Excerpted records Block Start

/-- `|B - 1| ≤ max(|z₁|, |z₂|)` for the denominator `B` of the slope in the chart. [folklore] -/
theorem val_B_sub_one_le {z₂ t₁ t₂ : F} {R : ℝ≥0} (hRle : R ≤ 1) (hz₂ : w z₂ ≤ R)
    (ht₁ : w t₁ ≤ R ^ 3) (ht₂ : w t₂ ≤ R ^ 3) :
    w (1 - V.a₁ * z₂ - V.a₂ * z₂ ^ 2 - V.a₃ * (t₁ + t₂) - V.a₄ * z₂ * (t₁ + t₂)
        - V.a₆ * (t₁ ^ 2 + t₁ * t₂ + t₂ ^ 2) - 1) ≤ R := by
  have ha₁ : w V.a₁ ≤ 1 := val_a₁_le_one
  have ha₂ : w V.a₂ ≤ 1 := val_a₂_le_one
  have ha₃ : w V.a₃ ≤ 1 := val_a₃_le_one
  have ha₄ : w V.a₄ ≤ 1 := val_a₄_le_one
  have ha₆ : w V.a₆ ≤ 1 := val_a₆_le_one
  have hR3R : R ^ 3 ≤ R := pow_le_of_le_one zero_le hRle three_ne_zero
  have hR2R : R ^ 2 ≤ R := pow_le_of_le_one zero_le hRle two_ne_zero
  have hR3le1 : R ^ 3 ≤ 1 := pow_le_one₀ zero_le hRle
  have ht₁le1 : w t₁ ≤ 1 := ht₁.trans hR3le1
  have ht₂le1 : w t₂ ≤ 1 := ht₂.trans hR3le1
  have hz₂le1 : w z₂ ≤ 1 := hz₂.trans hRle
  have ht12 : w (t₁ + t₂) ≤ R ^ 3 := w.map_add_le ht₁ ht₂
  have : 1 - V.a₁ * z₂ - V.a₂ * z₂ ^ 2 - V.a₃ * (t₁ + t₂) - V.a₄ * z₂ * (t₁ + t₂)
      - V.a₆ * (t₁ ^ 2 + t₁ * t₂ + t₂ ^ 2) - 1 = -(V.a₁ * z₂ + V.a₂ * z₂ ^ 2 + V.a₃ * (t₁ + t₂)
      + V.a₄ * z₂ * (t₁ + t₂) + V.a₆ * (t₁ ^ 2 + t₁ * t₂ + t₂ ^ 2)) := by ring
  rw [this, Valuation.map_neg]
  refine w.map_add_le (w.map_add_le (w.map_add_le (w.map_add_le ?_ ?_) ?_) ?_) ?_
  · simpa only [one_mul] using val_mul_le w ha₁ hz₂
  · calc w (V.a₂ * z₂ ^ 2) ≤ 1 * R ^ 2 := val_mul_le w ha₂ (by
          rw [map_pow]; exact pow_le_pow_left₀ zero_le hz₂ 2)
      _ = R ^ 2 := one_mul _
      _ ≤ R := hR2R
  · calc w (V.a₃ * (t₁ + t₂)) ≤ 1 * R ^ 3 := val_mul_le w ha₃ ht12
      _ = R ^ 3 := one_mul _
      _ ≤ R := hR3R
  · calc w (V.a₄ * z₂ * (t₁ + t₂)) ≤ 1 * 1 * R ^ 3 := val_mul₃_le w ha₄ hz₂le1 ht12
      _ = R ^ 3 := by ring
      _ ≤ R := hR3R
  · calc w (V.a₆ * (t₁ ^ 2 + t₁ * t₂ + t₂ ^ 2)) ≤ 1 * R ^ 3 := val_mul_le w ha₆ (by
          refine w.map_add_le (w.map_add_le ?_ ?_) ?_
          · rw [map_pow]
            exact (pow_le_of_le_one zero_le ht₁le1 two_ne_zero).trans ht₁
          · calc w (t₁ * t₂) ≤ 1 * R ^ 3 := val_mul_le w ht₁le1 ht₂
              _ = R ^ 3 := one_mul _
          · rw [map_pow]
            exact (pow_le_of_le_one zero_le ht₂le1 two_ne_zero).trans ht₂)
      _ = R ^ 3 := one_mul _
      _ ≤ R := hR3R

Excerpted records Block End

## Work to complete
For each line above that contains the word "exact", give the line as it is written.

## Result of the task
          rw [map_pow]; exact pow_le_pow_left₀ zero_le hz₂ 2)
            exact (pow_le_of_le_one zero_le ht₁le1 two_ne_zero).trans ht₁
            exact (pow_le_of_le_one zero_le ht₂le1 two_ne_zero).trans ht₂)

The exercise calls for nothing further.